The SSD and backbone CNNs with 8-bit precision using the UniPOT quantization scheme are implemented on the FPGA device, while the non-maximum suppression (NMS) and post-processing modules are performed by the CPU in OVC3. Our accelerator runs at 200 MHz and DSPs run at 400 MHz of frequency, aided by our dual-data-rate DSP design.

The reason is that the maximum frequency of Xilinx’s DSP in our device variant, ZU3EG, is 400 MHz. We can run the DSP only either at the maximum (double) 400 MHz frequency or at the baseline frequency of 200 MHz. Due to this constraint, we run our non-DSP parts of our FPGA design at 200 MHz to simplify the clock domains of the overall accelerator and eliminate the use of additional FIFOs for clock-domain crossing.

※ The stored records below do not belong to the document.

import Literature.NumberTheory.PAdicHodge.AinfRamifiedFormalGroupPoints
import Mathlib.RingTheory.Polynomial.GaussLemma
import Mathlib.FieldTheory.PrimitiveElement
import HarnessLib

/-!
# The conjugate specialisations `θ_ρ : A_inf(𝒪) → 𝒪_{ℂ_F}`, `ϖ ↦ ρ`, at the other roots `ρ` of the Eisenstein
# polynomial

Topic `Literature/NumberTheory/PAdicHodge`; sequel of `AinfRamified` (`A_inf(𝒪) = 𝔸_inf(F)[X]/(f)`, `θ_𝒪`),
`AinfRamifiedTopology` (`AinfRamTop`, `θ_𝒪 : A_inf(𝒪) → 𝒪_{ℂ_F}` on the closed unit ball `CBall F`) and
`AinfRamifiedFormalGroupPoints` (§6: the discrete coefficient ring `𝒪_D`). Let `D = (f, ϖ)` be an Eisenstein root
datum of `F` over `ℚ_p` (`f ∈ ℤ_p[X]` Eisenstein, `f(ϖ) = 0`, `ϖ ∈ F`).

Fontaine's map `θ_𝒪 : A_inf(𝒪) = 𝔸_inf ⊗_{ℤ_p} 𝒪 → 𝒪_{ℂ_F}` is `θ ⊗ (ϖ ↦ ϖ)`. Since `A_inf(𝒪) = 𝔸_inf[X]/(f)`, EVERY
root `ρ ∈ 𝒪_{ℂ_F}` of `f` gives a ring homomorphism **`θ_ρ = θ ⊗ (ϖ ↦ ρ) : A_inf(𝒪) → 𝒪_{ℂ_F}`** — for `ρ = e(ϖ)`,
`e : F → F̄` a `ℚ_p`-embedding, this is `θ` followed... rather preceded by the conjugation `1 ⊗ e` of the
coefficients. These CONJUGATE SPECIALISATIONS are the device by which Serre (*Abelian ℓ-adic representations*
III §A.5) and Colmez (1993, §I.2) read off the Hodge–Tate weights of a Lubin–Tate character at ALL embeddings
`e : F → ℚ̄_p`: the weight at `e ≠ id` is detected by `θ_{e(ϖ)}`, under which the Lubin–Tate torsion tower does
NOT go to zero. Contents:

* §1 **`F = ℚ_p(ϖ)` when `[F : ℚ_p] = e`** (`f` is irreducible over `ℚ_p` by Eisenstein/Gauss, so it is the minimal
  polynomial of `ϖ`; primitive element theorem in Mathlib's form `F⟮ϖ⟯ = ⊤ ↔ deg minpoly = finrank`): two
  `ℚ_p`-algebra maps out of `F` agreeing on `ϖ` are equal (`algHom_ext_root`), so **an embedding `e ≠ id` moves `ϖ`**
  (`embedding_root_ne`).
* §2 **roots of `f` in `ℂ_F`**: any root `ρ` has `‖ρ‖ < 1`, `‖ρ‖^e = ‖p‖`, hence `‖ρ‖ = ‖ϖ‖` (`norm_eq_norm_root_of_isRoot`);
  `e(ϖ)` is a root (`isRoot_embedding`).
* §3 **`θ_ρ` on `A_inf(𝒪)`** (`AinfRam.thetaConj`): `θ` on `𝔸_inf`, `ϖ ↦ ρ`; on the coefficient ring `𝒪_D` it is
  `e` (`coe_thetaConj_coeffHom_embedding`); **`θ_ρ ≡ θ_𝒪 mod (ρ − ϖ)`** (`thetaConj_sub_theta_mem`: both agree on
  `𝔸_inf`); **`θ_ρ ∘ σ = σ ∘ θ_ρ` for `σ ∈ Γ_F` fixing `ρ`** (`coe_thetaConj_gal`).
* §4 the same on the topological ring `AinfRamTop D` with values in `CBall F` (`AinfRamTop.thetaConj`), with the norm
  form of the congruence `‖θ_ρ(x) − θ_𝒪(x)‖ ≤ ‖ρ − ϖ‖` (`norm_thetaConj_sub_theta_le`).

No named facts, no `sorry`. Used by `LubinTateCharacterConjugatesTotallyRamified` (hypothesis (H) of the Lubin–Tate
character files for totally ramified `F`).

## References
* [SerreAbelianLadic1968] J.-P. Serre, *Abelian ℓ-adic representations and elliptic curves* (1968), Ch. III App. A.5.
* [Colmez1993] P. Colmez, *Périodes des variétés abéliennes à multiplication complexe*, Ann. of Math. 138 (1993), §I.2.
* [FarguesFontaine2018] L. Fargues, J.-M. Fontaine, Astérisque 406 (2018), §1.2, §2.2.
* [FontaineAsterisque223III] J.-M. Fontaine, *Le corps des périodes p-adiques*, Astérisque 223 (1994), Exp. II §1.2.
* [SerreLocalFields1979] J.-P. Serre, *Local Fields*, GTM 67, Ch. I §6 (Eisenstein polynomials, Prop. 17–18).
-/

noncomputable section

open ValuativeRel Field Ideal WittVector Polynomial

namespace Literature.NumberTheory.PAdicHodge

open Literature.NumberTheory.GaloisRepresentations
open Literature.NumberTheory.GaloisRepresentations.IsNonarchimedeanLocalField
open Literature.NumberTheory.GaloisRepresentations.LubinTate

variable {F : Type} [Field F] [ValuativeRel F] [TopologicalSpace F] [IsNonarchimedeanLocalField F] [CharZero F]
  {p : ℕ} [Fact p.Prime] {hp : valuation F p < 1}

namespace EisensteinRoot

variable (D : EisensteinRoot F p hp)

/-! ## §1 `F = ℚ_p(ϖ)`: algebra maps out of `F` are determined by the image of `ϖ` -/

/-- **An Eisenstein polynomial is irreducible over `ℤ_p`** (Mathlib's Eisenstein criterion; a private copy of
`AinfRamifiedEtaPeriod`'s `irreducible_poly`, to keep the imports light). [cite: SerreLocalFields1979, Ch. I §6 Prop. 17] -/
private theorem irreducible_poly' : Irreducible D.poly :=
  D.isEisensteinAt.irreducible ((Ideal.span_singleton_prime PadicInt.prime_p.ne_zero).2 PadicInt.prime_p)
    D.monic.isPrimitive D.e_pos

/-- … hence irreducible over `ℚ_p` (Gauss's lemma), read in the copy `PadicBase F p hp` of `ℚ_p`.
[cite: SerreLocalFields1979, Ch. I §6 Prop. 17] -/
theorem irreducible_poly_map_base : Irreducible (D.poly.map (PadicBase.ofPadicInt hp)) := by
  have h1 : Irreducible (D.poly.map (algebraMap ℤ_[p] ℚ_[p])) :=
    (D.monic.irreducible_iff_irreducible_map_fraction_map).1 D.irreducible_poly'
  have h2 : D.poly.map (PadicBase.ofPadicInt hp) =
      Polynomial.mapEquiv (PadicBase.toPadic hp).symm (D.poly.map (algebraMap ℤ_[p] ℚ_[p])) := by
    rw [Polynomial.mapEquiv_apply, Polynomial.map_map]
    rfl
  rw [h2]
  exact (MulEquiv.irreducible_iff (Polynomial.mapEquiv (PadicBase.toPadic hp).symm)).2 h1

/-- `f(ϖ) = 0` with `f` read over `ℚ_p ⊆ F`. [cite: SerreLocalFields1979, Ch. I §6 Prop. 17] -/
theorem aeval_root_poly_map_base : Polynomial.aeval D.root (D.poly.map (PadicBase.ofPadicInt hp)) = 0 := by
  rw [Polynomial.aeval_def, Polynomial.eval₂_map]; exact D.eval₂_root

/-- **`f` is the minimal polynomial of `ϖ` over `ℚ_p`.** [cite: SerreLocalFields1979, Ch. I §6 Prop. 17] -/
theorem minpoly_root : minpoly (PadicBase F p hp) D.root = D.poly.map (PadicBase.ofPadicInt hp) :=
  (minpoly.eq_of_irreducible_of_monic D.irreducible_poly_map_base D.aeval_root_poly_map_base (D.monic.map _)).symm

/-- `deg_{ℚ_p} ϖ = e`. [cite: SerreLocalFields1979, Ch. I §6 Prop. 17] -/
theorem natDegree_minpoly_root : (minpoly (PadicBase F p hp) D.root).natDegree = D.e := by
  rw [minpoly_root, D.monic.natDegree_map, e_def]

/-- **`F = ℚ_p(ϖ)` when `[F : ℚ_p] = e`** (i.e. `F/ℚ_p` totally ramified with uniformizer `ϖ`; primitive element in
Mathlib's form). [cite: SerreLocalFields1979, Ch. I §6 Prop. 18] -/
theorem adjoin_root_eq_top (hd : Module.finrank (PadicBase F p hp) F = D.e) :
    IntermediateField.adjoin (PadicBase F p hp) {D.root} = ⊤ :=
  (Field.primitive_element_iff_minpoly_natDegree_eq (PadicBase F p hp) D.root).2 (by rw [natDegree_minpoly_root, hd])

/-- `F = ℚ_p[ϖ]` as a `ℚ_p`-algebra. [cite: SerreLocalFields1979, Ch. I §6 Prop. 18] -/
theorem algebra_adjoin_root_eq_top (hd : Module.finrank (PadicBase F p hp) F = D.e) :
    Algebra.adjoin (PadicBase F p hp) {D.root} = ⊤ :=
  Algebra.adjoin_eq_top_of_primitive_element (Algebra.IsAlgebraic.isAlgebraic D.root) (D.adjoin_root_eq_top hd)

/-- **Two `ℚ_p`-algebra maps out of `F` that agree on `ϖ` are equal** (`[F : ℚ_p] = e`). [cite: SerreLocalFields1979, Ch. I §6 Prop. 18] -/
theorem algHom_ext_root (hd : Module.finrank (PadicBase F p hp) F = D.e) {B : Type*} [Semiring B]
    [Algebra (PadicBase F p hp) B] {φ ψ : F →ₐ[PadicBase F p hp] B} (h : φ D.root = ψ D.root) : φ = ψ :=
  AlgHom.ext_of_adjoin_eq_top (D.algebra_adjoin_root_eq_top hd) fun x hx => by
    rw [Set.mem_singleton_iff.1 hx]; exact h

/-- **An embedding `e : F → F̄` over `ℚ_p` other than the inclusion moves `ϖ`** (`[F : ℚ_p] = e`).
[cite: SerreAbelianLadic1968, Ch. III §A.5] -/
theorem embedding_root_ne (hd : Module.finrank (PadicBase F p hp) F = D.e)
    (e : F →ₐ[PadicBase F p hp] NormedAlgClosure F)
    (he : e ≠ IsScalarTower.toAlgHom (PadicBase F p hp) F (NormedAlgClosure F)) :
    e D.root ≠ algebraMap F (NormedAlgClosure F) D.root := fun h =>
  he (D.algHom_ext_root hd (by rw [h, IsScalarTower.toAlgHom_apply]))

/-! ## §2 The roots of `f` in `ℂ_F` -/

section Roots

variable {ρ : CompletedAlgClosure F}
  (hρ : D.poly.eval₂ ((algebraMap F (CompletedAlgClosure F)).comp (zpToF hp)) ρ = 0)

include hρ in
/-- `ρ^e = -(c₀ + c₁ρ + ⋯ + c_{e-1}ρ^{e-1})` for a root `ρ ∈ ℂ_F` of `f`. [cite: SerreLocalFields1979, Ch. I §6 Prop. 17] -/
theorem pow_e_eq_of_isRoot :
    ρ ^ D.e = - ∑ i ∈ Finset.range D.e, algebraMap F (CompletedAlgClosure F) (zpToF hp (D.poly.coeff i)) * ρ ^ i := by
  have h := hρ
  rw [Polynomial.eval₂_eq_sum_range, Finset.sum_range_succ] at h
  have hlead : D.poly.coeff D.poly.natDegree = 1 := D.monic
  rw [hlead, map_one, one_mul] at h
  rw [e_def, eq_neg_iff_add_eq_zero, add_comm]
  exact h

include hρ in
/-- **`‖ρ‖ < 1`** for every root `ρ ∈ ℂ_F` of the Eisenstein polynomial. [cite: SerreLocalFields1979, Ch. I §6 Prop. 17] -/
theorem norm_lt_one_of_isRoot : ‖ρ‖ < 1 := by
  by_contra hge
  rw [not_lt] at hge
  have hp1 : ‖(p : CompletedAlgClosure F)‖ < 1 := norm_natCast_C_lt_one hp
  have he := D.e_pos
  have hbound : ‖ρ ^ D.e‖ ≤ ‖(p : CompletedAlgClosure F)‖ * ‖ρ‖ ^ (D.e - 1) := by
    rw [D.pow_e_eq_of_isRoot hρ, norm_neg]
    refine IsUltrametricDist.norm_sum_le_of_forall_le_of_nonneg (by positivity) fun i hi => ?_
    rw [Finset.mem_range] at hi
    rw [norm_mul, norm_pow]
    refine mul_le_mul (norm_algebraMap_zpToF_le_of_dvd hp (D.dvd_coeff hi)) ?_ (by positivity) (norm_nonneg _)
    exact pow_le_pow_right₀ hge (by omega)
  have hlt : ‖(p : CompletedAlgClosure F)‖ * ‖ρ‖ ^ (D.e - 1) < ‖ρ‖ ^ D.e := by
    calc ‖(p : CompletedAlgClosure F)‖ * ‖ρ‖ ^ (D.e - 1) < 1 * ‖ρ‖ ^ (D.e - 1) := by gcongr
      _ ≤ ‖ρ‖ ^ D.e := by
        rw [one_mul]
        exact pow_le_pow_right₀ hge (Nat.sub_le _ _)
  rw [norm_pow] at hbound
  exact absurd (hbound.trans_lt hlt) (lt_irrefl _)

include hρ in
/-- **`‖ρ‖^e = ‖p‖`** for every root `ρ ∈ ℂ_F` of `f` (the constant term `c₀ = p·unit` dominates).
[cite: SerreLocalFields1979, Ch. I §6 Prop. 17] -/
theorem norm_pow_e_of_isRoot : ‖ρ‖ ^ D.e = ‖(p : CompletedAlgClosure F)‖ := by
  have hx1 : ‖ρ‖ < 1 := D.norm_lt_one_of_isRoot hρ
  obtain ⟨u, hu⟩ := D.exists_coeff_zero_eq_mul_unit
  have hc0 : ‖algebraMap F (CompletedAlgClosure F) (zpToF hp (D.poly.coeff 0))‖ = ‖(p : CompletedAlgClosure F)‖ := by
    rw [hu, map_mul, map_mul, map_natCast, map_natCast, norm_mul, norm_algebraMap_zpToF_unit, mul_one]
  have hp0 : 0 < ‖(p : CompletedAlgClosure F)‖ := norm_pos_iff.2 (natCast_C_ne_zero (Fact.out : p.Prime).ne_zero)
  have hsplit : ρ ^ D.e = -(algebraMap F (CompletedAlgClosure F) (zpToF hp (D.poly.coeff 0)) +
      ∑ i ∈ Finset.Ico 1 D.e, algebraMap F (CompletedAlgClosure F) (zpToF hp (D.poly.coeff i)) * ρ ^ i) := by
    rw [D.pow_e_eq_of_isRoot hρ, Finset.range_eq_Ico, Finset.sum_eq_sum_Ico_succ_bot D.e_pos, pow_zero, mul_one]
  have htail : ‖∑ i ∈ Finset.Ico 1 D.e, algebraMap F (CompletedAlgClosure F) (zpToF hp (D.poly.coeff i)) * ρ ^ i‖ <
      ‖(p : CompletedAlgClosure F)‖ := by
    refine lt_of_le_of_lt (IsUltrametricDist.norm_sum_le_of_forall_le_of_nonneg (C := ‖(p : CompletedAlgClosure F)‖ * ‖ρ‖)
      (by positivity) fun i hi => ?_) ?_
    · rw [Finset.mem_Ico] at hi
      rw [norm_mul, norm_pow]
      refine mul_le_mul (norm_algebraMap_zpToF_le_of_dvd hp (D.dvd_coeff hi.2)) ?_ (by positivity) (norm_nonneg _)
      calc ‖ρ‖ ^ i ≤ ‖ρ‖ ^ 1 := pow_le_pow_of_le_one (norm_nonneg _) hx1.le hi.1
        _ = ‖ρ‖ := pow_one _
    · calc ‖(p : CompletedAlgClosure F)‖ * ‖ρ‖ < ‖(p : CompletedAlgClosure F)‖ * 1 := by gcongr
        _ = _ := mul_one _
  rw [← norm_pow, hsplit, norm_neg]
  rw [← hc0] at htail ⊢
  exact IsUltrametricDist.norm_add_eq_max_of_norm_ne_norm (ne_of_gt htail) |>.trans (max_eq_left htail.le)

Figures 14(a) and 14(b) show the performance and mAP values of our FPGA designs across different VGG16-SSD width models. With algorithm-hardware co-design and optimizations, we could achieve up to 34.2 FPS for the 0.25× VGG16-SSD model. The implementation of the 0.5× model achieves 9.60 FPS, with only 2% mAP degradation compared to that of the 1.0× VGG16-SSD model.

Fig. 14. Hardware inference results from different SSD network width multiplier settings for (a) mAP and the total number of operations (b) FPS.

For the MobileNet-V1 backbone network, we achieve up to 12.67 FPS. For the COCO dataset, our implementation exhibits 1.9% mAP degradation compared to the FP32 model [19]. A prior work [11] shows 0.2% higher mAP, but the model size of [11] (8.9 MB) was 2.8× larger than our quantized network model (3.15 MB). The MobileNet-V1 with Pascal VOC dataset achieved mAP of 65.89%. While this is 9.21% lower than the state-of-the-art work in [19], note that FP32 precision was used in [19] with larger input image size, which will introduce more computational complexity to the entire network. On the other hand, in comparison to compressed network models, our work achieved better energy efficiency in terms of FPS/W than [11] (2.6 FPS/W vs. 2.87 FPS/W) with a small loss of 0.51% mAP.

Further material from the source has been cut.